Exercise objective »
Among the entries below, only the lines starting at the one with "noncomputable section" and ending at the one with "simp [cotConst, Complex.cot]", both included, are to be printed exactly.

****

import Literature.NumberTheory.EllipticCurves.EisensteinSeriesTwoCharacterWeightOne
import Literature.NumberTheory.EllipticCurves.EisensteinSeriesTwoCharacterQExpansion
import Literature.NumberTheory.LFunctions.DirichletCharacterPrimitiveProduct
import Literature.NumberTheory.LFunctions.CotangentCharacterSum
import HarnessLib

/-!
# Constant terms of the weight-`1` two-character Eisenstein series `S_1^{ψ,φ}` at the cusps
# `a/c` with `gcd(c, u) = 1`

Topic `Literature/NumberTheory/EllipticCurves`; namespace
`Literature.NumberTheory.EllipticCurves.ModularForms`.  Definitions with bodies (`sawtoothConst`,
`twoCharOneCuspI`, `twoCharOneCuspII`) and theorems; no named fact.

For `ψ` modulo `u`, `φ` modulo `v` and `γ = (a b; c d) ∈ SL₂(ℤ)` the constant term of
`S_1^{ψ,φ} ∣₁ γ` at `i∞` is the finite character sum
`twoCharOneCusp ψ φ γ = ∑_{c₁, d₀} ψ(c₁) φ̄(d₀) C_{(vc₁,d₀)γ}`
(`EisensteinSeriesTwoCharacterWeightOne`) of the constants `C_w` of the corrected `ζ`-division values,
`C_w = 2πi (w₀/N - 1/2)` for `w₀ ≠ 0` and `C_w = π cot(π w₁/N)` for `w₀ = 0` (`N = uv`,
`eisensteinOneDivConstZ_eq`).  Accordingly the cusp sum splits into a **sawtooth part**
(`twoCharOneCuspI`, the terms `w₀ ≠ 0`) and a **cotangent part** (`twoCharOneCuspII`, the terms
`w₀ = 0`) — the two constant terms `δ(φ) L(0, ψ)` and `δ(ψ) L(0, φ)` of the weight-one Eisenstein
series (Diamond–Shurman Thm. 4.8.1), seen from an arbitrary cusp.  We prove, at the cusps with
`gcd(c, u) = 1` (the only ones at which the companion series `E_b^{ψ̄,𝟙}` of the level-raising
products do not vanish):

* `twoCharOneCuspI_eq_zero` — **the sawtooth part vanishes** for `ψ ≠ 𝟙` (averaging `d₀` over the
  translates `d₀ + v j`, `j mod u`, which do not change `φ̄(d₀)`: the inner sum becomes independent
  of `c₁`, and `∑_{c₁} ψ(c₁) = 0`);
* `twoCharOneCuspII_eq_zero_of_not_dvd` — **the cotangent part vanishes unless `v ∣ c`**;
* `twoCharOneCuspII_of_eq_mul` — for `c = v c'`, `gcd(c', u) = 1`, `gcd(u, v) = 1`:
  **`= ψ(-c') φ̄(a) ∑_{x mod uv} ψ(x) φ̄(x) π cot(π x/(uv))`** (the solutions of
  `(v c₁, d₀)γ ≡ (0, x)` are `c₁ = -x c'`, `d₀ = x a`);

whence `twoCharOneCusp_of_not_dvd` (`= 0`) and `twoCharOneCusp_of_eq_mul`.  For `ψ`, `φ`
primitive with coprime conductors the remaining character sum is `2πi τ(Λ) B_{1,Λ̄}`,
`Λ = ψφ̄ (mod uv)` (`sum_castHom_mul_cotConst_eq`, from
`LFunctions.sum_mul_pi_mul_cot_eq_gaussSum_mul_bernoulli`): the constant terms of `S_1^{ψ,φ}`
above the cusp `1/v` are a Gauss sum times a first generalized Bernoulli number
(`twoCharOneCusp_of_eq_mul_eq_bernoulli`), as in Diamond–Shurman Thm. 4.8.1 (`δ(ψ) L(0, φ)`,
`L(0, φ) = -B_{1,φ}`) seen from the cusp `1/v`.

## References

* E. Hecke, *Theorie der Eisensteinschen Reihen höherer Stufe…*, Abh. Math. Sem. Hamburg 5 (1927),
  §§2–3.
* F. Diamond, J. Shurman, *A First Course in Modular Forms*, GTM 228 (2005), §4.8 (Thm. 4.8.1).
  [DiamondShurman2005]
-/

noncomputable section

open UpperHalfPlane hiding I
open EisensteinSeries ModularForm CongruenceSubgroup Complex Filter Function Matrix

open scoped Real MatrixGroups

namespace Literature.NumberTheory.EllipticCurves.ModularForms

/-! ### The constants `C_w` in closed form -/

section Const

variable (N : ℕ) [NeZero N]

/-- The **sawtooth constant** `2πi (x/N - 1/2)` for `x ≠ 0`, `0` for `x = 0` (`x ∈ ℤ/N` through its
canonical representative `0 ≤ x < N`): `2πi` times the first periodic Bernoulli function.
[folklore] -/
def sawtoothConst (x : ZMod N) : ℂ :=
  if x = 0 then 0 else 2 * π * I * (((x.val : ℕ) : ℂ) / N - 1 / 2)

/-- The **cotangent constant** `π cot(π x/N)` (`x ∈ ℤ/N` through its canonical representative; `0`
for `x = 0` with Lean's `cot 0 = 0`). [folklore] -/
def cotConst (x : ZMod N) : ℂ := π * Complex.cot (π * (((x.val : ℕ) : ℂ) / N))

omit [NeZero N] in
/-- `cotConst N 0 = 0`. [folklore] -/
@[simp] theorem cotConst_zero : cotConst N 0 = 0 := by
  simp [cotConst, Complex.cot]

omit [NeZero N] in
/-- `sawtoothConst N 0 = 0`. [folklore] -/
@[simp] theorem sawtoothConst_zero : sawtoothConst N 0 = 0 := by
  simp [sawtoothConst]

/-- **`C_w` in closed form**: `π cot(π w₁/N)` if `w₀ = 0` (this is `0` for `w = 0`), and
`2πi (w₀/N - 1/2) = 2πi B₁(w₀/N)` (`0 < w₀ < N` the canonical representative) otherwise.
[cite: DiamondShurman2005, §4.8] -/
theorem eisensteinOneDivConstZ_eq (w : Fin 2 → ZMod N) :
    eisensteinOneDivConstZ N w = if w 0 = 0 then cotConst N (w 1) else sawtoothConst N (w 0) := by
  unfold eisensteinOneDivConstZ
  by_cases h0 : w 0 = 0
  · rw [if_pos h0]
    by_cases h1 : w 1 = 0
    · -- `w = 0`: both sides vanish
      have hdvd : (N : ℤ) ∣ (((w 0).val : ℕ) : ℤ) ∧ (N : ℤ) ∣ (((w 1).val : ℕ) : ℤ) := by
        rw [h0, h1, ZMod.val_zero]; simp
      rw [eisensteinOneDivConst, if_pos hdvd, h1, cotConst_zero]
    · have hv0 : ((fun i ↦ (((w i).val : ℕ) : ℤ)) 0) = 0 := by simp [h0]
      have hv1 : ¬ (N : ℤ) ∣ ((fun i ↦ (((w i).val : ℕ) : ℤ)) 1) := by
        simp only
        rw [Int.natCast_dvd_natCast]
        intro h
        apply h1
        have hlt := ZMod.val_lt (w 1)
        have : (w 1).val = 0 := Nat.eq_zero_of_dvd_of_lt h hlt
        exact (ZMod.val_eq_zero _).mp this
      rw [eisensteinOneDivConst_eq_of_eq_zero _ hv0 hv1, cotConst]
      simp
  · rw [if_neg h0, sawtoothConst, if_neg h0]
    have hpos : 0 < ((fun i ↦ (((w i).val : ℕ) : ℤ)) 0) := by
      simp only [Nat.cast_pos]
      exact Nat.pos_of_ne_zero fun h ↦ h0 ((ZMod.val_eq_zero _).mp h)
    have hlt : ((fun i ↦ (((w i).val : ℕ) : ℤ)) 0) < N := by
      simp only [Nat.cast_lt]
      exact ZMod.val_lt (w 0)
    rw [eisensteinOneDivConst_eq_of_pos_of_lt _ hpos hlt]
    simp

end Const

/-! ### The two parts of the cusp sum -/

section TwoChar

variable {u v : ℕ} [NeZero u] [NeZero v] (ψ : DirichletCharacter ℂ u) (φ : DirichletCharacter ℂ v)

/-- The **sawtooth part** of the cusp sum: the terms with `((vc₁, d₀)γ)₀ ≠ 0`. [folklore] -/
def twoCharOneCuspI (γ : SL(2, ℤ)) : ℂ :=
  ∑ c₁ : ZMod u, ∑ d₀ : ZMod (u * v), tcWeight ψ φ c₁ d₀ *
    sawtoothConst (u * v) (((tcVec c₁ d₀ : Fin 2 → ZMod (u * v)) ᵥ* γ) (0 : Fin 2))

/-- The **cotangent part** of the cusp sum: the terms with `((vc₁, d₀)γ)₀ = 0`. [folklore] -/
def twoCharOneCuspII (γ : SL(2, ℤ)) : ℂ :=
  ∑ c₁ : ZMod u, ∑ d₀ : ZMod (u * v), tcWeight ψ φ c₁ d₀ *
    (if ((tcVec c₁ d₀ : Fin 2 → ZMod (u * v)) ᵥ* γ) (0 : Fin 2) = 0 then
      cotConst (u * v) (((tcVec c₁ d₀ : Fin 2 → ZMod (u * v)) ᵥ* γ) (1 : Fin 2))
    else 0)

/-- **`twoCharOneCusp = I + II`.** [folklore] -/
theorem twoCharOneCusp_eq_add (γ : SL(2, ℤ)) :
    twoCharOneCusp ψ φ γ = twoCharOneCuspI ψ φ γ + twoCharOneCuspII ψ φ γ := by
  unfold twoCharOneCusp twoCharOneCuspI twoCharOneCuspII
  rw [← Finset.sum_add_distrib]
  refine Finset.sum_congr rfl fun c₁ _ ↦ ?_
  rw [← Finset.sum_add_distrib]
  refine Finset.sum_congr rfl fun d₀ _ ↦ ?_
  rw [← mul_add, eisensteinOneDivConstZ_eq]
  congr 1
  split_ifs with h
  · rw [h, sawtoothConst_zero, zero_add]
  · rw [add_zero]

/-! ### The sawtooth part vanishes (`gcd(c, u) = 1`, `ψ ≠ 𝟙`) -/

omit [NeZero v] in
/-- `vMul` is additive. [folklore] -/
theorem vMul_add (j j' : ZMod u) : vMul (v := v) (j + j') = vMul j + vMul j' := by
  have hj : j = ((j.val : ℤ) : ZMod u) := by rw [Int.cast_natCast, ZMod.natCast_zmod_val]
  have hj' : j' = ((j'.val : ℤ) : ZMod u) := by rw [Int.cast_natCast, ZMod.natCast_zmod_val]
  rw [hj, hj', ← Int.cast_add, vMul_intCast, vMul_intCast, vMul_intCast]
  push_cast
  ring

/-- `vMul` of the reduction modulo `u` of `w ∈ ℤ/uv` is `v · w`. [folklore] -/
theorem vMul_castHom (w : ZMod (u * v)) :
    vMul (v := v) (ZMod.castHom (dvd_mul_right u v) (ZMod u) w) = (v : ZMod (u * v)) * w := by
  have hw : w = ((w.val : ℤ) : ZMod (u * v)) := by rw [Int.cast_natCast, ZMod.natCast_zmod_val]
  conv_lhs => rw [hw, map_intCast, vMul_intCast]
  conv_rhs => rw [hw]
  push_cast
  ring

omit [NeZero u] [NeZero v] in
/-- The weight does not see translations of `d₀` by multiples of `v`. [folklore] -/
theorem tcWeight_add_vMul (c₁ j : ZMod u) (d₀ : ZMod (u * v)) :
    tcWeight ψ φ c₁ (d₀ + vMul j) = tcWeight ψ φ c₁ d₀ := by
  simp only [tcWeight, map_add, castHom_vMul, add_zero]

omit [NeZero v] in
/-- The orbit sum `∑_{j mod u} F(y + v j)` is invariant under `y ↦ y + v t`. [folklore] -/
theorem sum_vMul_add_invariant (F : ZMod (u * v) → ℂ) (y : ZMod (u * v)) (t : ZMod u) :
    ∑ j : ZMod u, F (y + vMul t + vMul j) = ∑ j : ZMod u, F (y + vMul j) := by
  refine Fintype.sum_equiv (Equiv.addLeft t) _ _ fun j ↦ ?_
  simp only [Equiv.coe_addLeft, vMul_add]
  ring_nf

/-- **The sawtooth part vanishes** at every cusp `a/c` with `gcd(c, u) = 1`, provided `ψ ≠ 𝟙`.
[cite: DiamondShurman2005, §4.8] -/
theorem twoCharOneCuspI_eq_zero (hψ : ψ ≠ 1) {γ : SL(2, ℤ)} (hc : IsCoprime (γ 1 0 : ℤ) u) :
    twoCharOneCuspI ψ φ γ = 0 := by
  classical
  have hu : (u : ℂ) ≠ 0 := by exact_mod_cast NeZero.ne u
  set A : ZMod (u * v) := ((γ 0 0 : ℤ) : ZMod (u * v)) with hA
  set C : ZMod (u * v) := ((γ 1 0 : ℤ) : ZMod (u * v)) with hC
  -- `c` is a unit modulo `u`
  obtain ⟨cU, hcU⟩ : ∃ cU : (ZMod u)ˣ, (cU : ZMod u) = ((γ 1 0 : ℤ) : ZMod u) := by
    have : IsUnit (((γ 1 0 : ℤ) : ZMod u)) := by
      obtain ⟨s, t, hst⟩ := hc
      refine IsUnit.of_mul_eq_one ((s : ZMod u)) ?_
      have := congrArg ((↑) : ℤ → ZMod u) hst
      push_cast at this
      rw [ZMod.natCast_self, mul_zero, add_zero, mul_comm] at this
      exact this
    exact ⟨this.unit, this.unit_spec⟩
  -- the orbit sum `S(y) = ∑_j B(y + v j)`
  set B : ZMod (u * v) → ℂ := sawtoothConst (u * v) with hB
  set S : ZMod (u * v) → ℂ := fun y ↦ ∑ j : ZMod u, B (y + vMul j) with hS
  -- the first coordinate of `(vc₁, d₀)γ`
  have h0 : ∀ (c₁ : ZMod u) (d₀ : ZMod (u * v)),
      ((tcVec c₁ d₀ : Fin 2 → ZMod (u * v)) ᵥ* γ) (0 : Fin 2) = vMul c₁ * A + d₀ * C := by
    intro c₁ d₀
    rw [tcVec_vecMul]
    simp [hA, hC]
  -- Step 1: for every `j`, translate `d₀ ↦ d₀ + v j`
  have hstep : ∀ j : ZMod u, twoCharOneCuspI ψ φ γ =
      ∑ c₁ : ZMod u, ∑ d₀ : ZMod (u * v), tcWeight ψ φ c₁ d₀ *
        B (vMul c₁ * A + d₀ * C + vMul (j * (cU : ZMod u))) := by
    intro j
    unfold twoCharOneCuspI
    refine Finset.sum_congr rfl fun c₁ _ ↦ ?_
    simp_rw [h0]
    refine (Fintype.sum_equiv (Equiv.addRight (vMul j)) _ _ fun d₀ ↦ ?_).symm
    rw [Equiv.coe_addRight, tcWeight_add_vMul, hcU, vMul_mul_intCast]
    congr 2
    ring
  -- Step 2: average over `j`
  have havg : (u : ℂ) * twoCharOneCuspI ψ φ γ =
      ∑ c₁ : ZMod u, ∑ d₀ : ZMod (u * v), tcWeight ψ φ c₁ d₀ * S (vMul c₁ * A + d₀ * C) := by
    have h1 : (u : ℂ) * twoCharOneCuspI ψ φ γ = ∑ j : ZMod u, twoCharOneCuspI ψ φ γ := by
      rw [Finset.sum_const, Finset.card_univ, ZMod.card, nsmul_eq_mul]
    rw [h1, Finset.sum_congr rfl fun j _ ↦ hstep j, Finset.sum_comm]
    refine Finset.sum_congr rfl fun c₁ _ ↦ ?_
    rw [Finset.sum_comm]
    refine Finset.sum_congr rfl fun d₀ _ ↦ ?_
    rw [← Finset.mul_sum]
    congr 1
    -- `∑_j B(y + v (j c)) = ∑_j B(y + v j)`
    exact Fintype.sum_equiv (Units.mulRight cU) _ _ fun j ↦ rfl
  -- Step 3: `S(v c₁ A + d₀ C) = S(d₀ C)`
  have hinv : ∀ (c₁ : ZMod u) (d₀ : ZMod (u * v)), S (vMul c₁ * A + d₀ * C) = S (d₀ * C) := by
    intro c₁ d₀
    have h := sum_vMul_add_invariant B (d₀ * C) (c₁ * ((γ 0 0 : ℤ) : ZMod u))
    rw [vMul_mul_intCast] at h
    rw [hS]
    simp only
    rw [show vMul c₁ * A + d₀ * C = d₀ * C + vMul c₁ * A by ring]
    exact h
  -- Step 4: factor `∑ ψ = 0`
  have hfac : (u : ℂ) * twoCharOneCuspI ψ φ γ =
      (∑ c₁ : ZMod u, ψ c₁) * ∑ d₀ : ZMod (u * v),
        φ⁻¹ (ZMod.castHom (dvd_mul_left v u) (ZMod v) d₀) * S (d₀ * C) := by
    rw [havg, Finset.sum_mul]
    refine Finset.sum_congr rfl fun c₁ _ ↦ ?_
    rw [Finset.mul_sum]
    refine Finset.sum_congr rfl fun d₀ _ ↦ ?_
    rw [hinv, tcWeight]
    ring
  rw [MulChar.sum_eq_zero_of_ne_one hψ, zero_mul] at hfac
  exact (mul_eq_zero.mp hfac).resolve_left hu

****

Answer section »
noncomputable section

open UpperHalfPlane hiding I
open EisensteinSeries ModularForm CongruenceSubgroup Complex Filter Function Matrix

open scoped Real MatrixGroups

namespace Literature.NumberTheory.EllipticCurves.ModularForms

/-! ### The constants `C_w` in closed form -/

section Const

variable (N : ℕ) [NeZero N]

/-- The **sawtooth constant** `2πi (x/N - 1/2)` for `x ≠ 0`, `0` for `x = 0` (`x ∈ ℤ/N` through its
canonical representative `0 ≤ x < N`): `2πi` times the first periodic Bernoulli function.
[folklore] -/
def sawtoothConst (x : ZMod N) : ℂ :=
  if x = 0 then 0 else 2 * π * I * (((x.val : ℕ) : ℂ) / N - 1 / 2)

/-- The **cotangent constant** `π cot(π x/N)` (`x ∈ ℤ/N` through its canonical representative; `0`
for `x = 0` with Lean's `cot 0 = 0`). [folklore] -/
def cotConst (x : ZMod N) : ℂ := π * Complex.cot (π * (((x.val : ℕ) : ℂ) / N))

omit [NeZero N] in
/-- `cotConst N 0 = 0`. [folklore] -/
@[simp] theorem cotConst_zero : cotConst N 0 = 0 := by
  simp [cotConst, Complex.cot]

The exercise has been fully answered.